/-- the product weights have first moment `q₁R₁ + q₂R₂ + q₃R₃` against `q₁m₁ + q₂m₂ + q₃m₃`. [this work] -/
theorem atomic_weights_mean (M₁ M₂ M₃ : ℕ) (ρ₁ ρ₂ ρ₃ : ℕ → ℝ) (q₁ q₂ q₃ : ℝ)
    (h₁1 : ∑ m ∈ Finset.range (M₁ + 1), ρ₁ m = 1) (h₂1 : ∑ m ∈ Finset.range (M₂ + 1), ρ₂ m = 1)
    (h₃1 : ∑ m ∈ Finset.range (M₃ + 1), ρ₃ m = 1) :
    ∑ m ∈ Finset.range (M₃ + 1) ×ˢ (Finset.range (M₁ + 1) ×ˢ Finset.range (M₂ + 1)),
        ρ₁ m.2.1 * ρ₂ m.2.2 * ρ₃ m.1 * (q₁ * (m.2.1 : ℝ) + q₂ * (m.2.2 : ℝ) + q₃ * (m.1 : ℝ))
      = q₁ * ∑ m ∈ Finset.range (M₁ + 1), (m : ℝ) * ρ₁ m + q₂ * ∑ m ∈ Finset.range (M₂ + 1), (m : ℝ) * ρ₂ m
        + q₃ * ∑ m ∈ Finset.range (M₃ + 1), (m : ℝ) * ρ₃ m := by
  -- split into the three moments
  have split : ∀ m : ℕ × (ℕ × ℕ), ρ₁ m.2.1 * ρ₂ m.2.2 * ρ₃ m.1 * (q₁ * (m.2.1 : ℝ) + q₂ * (m.2.2 : ℝ) + q₃ * (m.1 : ℝ))
      = q₁ * (((m.2.1 : ℝ) * ρ₁ m.2.1) * ρ₂ m.2.2 * ρ₃ m.1) + q₂ * (ρ₁ m.2.1 * ((m.2.2 : ℝ) * ρ₂ m.2.2) * ρ₃ m.1)
        + q₃ * (ρ₁ m.2.1 * ρ₂ m.2.2 * ((m.1 : ℝ) * ρ₃ m.1)) := fun m => by ring
  simp_rw [split]
  rw [Finset.sum_add_distrib, Finset.sum_add_distrib, ← Finset.mul_sum, ← Finset.mul_sum, ← Finset.mul_sum]
  -- a generic product-sum factorisation
  have fact : ∀ (f₁ f₂ f₃ : ℕ → ℝ),
      ∑ m ∈ Finset.range (M₃ + 1) ×ˢ (Finset.range (M₁ + 1) ×ˢ Finset.range (M₂ + 1)), f₁ m.2.1 * f₂ m.2.2 * f₃ m.1
        = (∑ m ∈ Finset.range (M₁ + 1), f₁ m) * (∑ m ∈ Finset.range (M₂ + 1), f₂ m) * (∑ m ∈ Finset.range (M₃ + 1), f₃ m) := by
    intro f₁ f₂ f₃
    have pair : ∑ p ∈ Finset.range (M₁ + 1) ×ˢ Finset.range (M₂ + 1), f₁ p.1 * f₂ p.2
        = (∑ m ∈ Finset.range (M₁ + 1), f₁ m) * (∑ m ∈ Finset.range (M₂ + 1), f₂ m) := by
      rw [Finset.sum_product, Finset.sum_mul_sum]
    calc ∑ m ∈ Finset.range (M₃ + 1) ×ˢ (Finset.range (M₁ + 1) ×ˢ Finset.range (M₂ + 1)), f₁ m.2.1 * f₂ m.2.2 * f₃ m.1
        = ∑ c ∈ Finset.range (M₃ + 1), ∑ p ∈ Finset.range (M₁ + 1) ×ˢ Finset.range (M₂ + 1), f₁ p.1 * f₂ p.2 * f₃ c := by
          rw [Finset.sum_product]
      _ = ∑ c ∈ Finset.range (M₃ + 1), (∑ p ∈ Finset.range (M₁ + 1) ×ˢ Finset.range (M₂ + 1), f₁ p.1 * f₂ p.2) * f₃ c := by
          refine Finset.sum_congr rfl fun c _ => ?_
          rw [Finset.sum_mul]
      _ = (∑ p ∈ Finset.range (M₁ + 1) ×ˢ Finset.range (M₂ + 1), f₁ p.1 * f₂ p.2) * ∑ c ∈ Finset.range (M₃ + 1), f₃ c := by
          rw [Finset.mul_sum]
      _ = _ := by rw [pair]
  rw [fact (fun m => (m : ℝ) * ρ₁ m) ρ₂ ρ₃, fact ρ₁ (fun m => (m : ℝ) * ρ₂ m) ρ₃, fact ρ₁ ρ₂ (fun m => (m : ℝ) * ρ₃ m),
    h₁1, h₂1, h₃1]
  ring

/-- **THE ATOMIC RE-GATING IDENTITY (three gated trees).**  With `ρᵢ` probability laws on `{0..Mᵢ}`, `ρ₁` without an atom at `0` (a relay at
its root), root gates `qᵢ > 0`, an outer gate `a`, and `S = a(q₁R₁ + q₂R₂ + q₃R₃)` (`Rᵢ` the means), `S ≠ 0`:
`gate_a(∏ gate_{qᵢ}ρᵢ) = Σ_m w_m · gate_{g_m}(gate_{q₁}δ_{m₁} ∗ gate_{q₂}δ_{m₂} ∗ gate_{q₃}δ_{m₃})`, `g_m = S/(Σqᵢmᵢ)`, `w_m = a·ρ₁m₁ρ₂m₂ρ₃m₃·(Σqᵢmᵢ)/S`
(on the index `m = (m₃,(m₁,m₂))`; uncharged indices carry weight `0`).  Every component is a gated BLOB sibling group of mean `S`. [this work] -/
theorem threeRoot_atomic_regate (M₁ M₂ M₃ : ℕ) (ρ₁ ρ₂ ρ₃ : ℕ → ℝ) (q₁ q₂ q₃ a R₁ R₂ R₃ : ℝ)
    (h₁M : ∀ h, M₁ < h → ρ₁ h = 0) (h₂M : ∀ h, M₂ < h → ρ₂ h = 0) (h₃M : ∀ h, M₃ < h → ρ₃ h = 0)
    (h₁1 : ∑ m ∈ Finset.range (M₁ + 1), ρ₁ m = 1) (h₂1 : ∑ m ∈ Finset.range (M₂ + 1), ρ₂ m = 1)
    (h₃1 : ∑ m ∈ Finset.range (M₃ + 1), ρ₃ m = 1)
    (hR₁ : ∑ h ∈ Finset.range (M₁ + 1), (h : ℝ) * ρ₁ h = R₁) (hR₂ : ∑ h ∈ Finset.range (M₂ + 1), (h : ℝ) * ρ₂ h = R₂)
    (hR₃ : ∑ h ∈ Finset.range (M₃ + 1), (h : ℝ) * ρ₃ h = R₃)
    (h₁0 : ρ₁ 0 = 0) (hq₁ : 0 < q₁) (hq₂ : 0 < q₂) (hq₃ : 0 < q₃)
    (hS : a * (q₁ * R₁ + q₂ * R₂ + q₃ * R₃) ≠ 0) (h : ℕ) :
    gate (lconv (M₁ + M₂) M₃ (lconv M₁ M₂ (gate ρ₁ q₁) (gate ρ₂ q₂)) (gate ρ₃ q₃)) a h
      = ∑ m ∈ Finset.range (M₃ + 1) ×ˢ (Finset.range (M₁ + 1) ×ˢ Finset.range (M₂ + 1)),
          (a * (ρ₁ m.2.1 * ρ₂ m.2.2 * ρ₃ m.1) * (q₁ * (m.2.1 : ℝ) + q₂ * (m.2.2 : ℝ) + q₃ * (m.1 : ℝ))
              / (a * (q₁ * R₁ + q₂ * R₂ + q₃ * R₃)))
            * gate (lconv (M₁ + M₂) M₃ (lconv M₁ M₂ (gate δ[m.2.1] q₁) (gate δ[m.2.2] q₂)) (gate δ[m.1] q₃))
                ((a * (q₁ * R₁ + q₂ * R₂ + q₃ * R₃)) / (q₁ * (m.2.1 : ℝ) + q₂ * (m.2.2 : ℝ) + q₃ * (m.1 : ℝ))) h := by
  set s := Finset.range (M₃ + 1) ×ˢ (Finset.range (M₁ + 1) ×ˢ Finset.range (M₂ + 1)) with hsdef
  set S := a * (q₁ * R₁ + q₂ * R₂ + q₃ * R₃) with hSdef
  have eT : lconv (M₁ + M₂) M₃ (lconv M₁ M₂ (gate ρ₁ q₁) (gate ρ₂ q₂)) (gate ρ₃ q₃)
      = fun k => ∑ m ∈ s, (ρ₁ m.2.1 * ρ₂ m.2.2 * ρ₃ m.1) *
          lconv (M₁ + M₂) M₃ (lconv M₁ M₂ (gate δ[m.2.1] q₁) (gate δ[m.2.2] q₂)) (gate δ[m.1] q₃) k :=
    funext fun k => lconv3_atomic_prod M₁ M₂ M₃ ρ₁ ρ₂ ρ₃ q₁ q₂ q₃ h₁M h₂M h₃M h₁1 h₂1 h₃1 k
  have hc : ∑ m ∈ s, ρ₁ m.2.1 * ρ₂ m.2.2 * ρ₃ m.1 = 1 := atomic_weights_sum M₁ M₂ M₃ ρ₁ ρ₂ ρ₃ h₁1 h₂1 h₃1
  rw [eT, gate_sum_affine s _ _ a hc h]
  refine regate_mixture s _ _ _ _ a hc ?_ ?_ h
  · -- the new weights have mass 1
    have e : ∀ m ∈ s, a * (ρ₁ m.2.1 * ρ₂ m.2.2 * ρ₃ m.1) * (q₁ * (m.2.1 : ℝ) + q₂ * (m.2.2 : ℝ) + q₃ * (m.1 : ℝ)) / S
        = (a / S) * (ρ₁ m.2.1 * ρ₂ m.2.2 * ρ₃ m.1 * (q₁ * (m.2.1 : ℝ) + q₂ * (m.2.2 : ℝ) + q₃ * (m.1 : ℝ))) := by
      intro m _; field_simp
    rw [Finset.sum_congr rfl e, ← Finset.mul_sum, atomic_weights_mean M₁ M₂ M₃ ρ₁ ρ₂ ρ₃ q₁ q₂ q₃ h₁1 h₂1 h₃1, hR₁, hR₂, hR₃,
      div_mul_eq_mul_div, div_eq_one_iff_eq hS, hSdef]
  · -- `w·g = a·c`: charged indices by algebra, uncharged ones are `0 = 0`
    intro m hm
    by_cases hz : q₁ * (m.2.1 : ℝ) + q₂ * (m.2.2 : ℝ) + q₃ * (m.1 : ℝ) = 0
    · -- then all three atoms are `0`, and the weight vanishes by `ρᵢ 0 = 0`
      have h1 : (m.2.1 : ℝ) = 0 := by
        have t1 : 0 ≤ q₁ * (m.2.1 : ℝ) := mul_nonneg hq₁.le (Nat.cast_nonneg _)
        have t2 : 0 ≤ q₂ * (m.2.2 : ℝ) := mul_nonneg hq₂.le (Nat.cast_nonneg _)
        have t3 : 0 ≤ q₃ * (m.1 : ℝ) := mul_nonneg hq₃.le (Nat.cast_nonneg _)
        have : q₁ * (m.2.1 : ℝ) = 0 := by linarith
        rcases mul_eq_zero.1 this with hq | hm1
        · exact absurd hq hq₁.ne'
        · exact hm1
      have hm0 : m.2.1 = 0 := by exact_mod_cast h1
      rw [hz, hm0, h₁0]; simp
    · field_simp

end LawDec

end Quant

end Summit.CriticalPhenomena.PercolationContinuityZ3.Theorems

------

From the entries, copy out each line containing the word "this".

TASK RESULT:
/-- the product weights have first moment `q₁R₁ + q₂R₂ + q₃R₃` against `q₁m₁ + q₂m₂ + q₃m₃`. [this work] -/
(on the index `m = (m₃,(m₁,m₂))`; uncharged indices carry weight `0`).  Every component is a gated BLOB sibling group of mean `S`. [this work] -/
        rcases mul_eq_zero.1 this with hq | hm1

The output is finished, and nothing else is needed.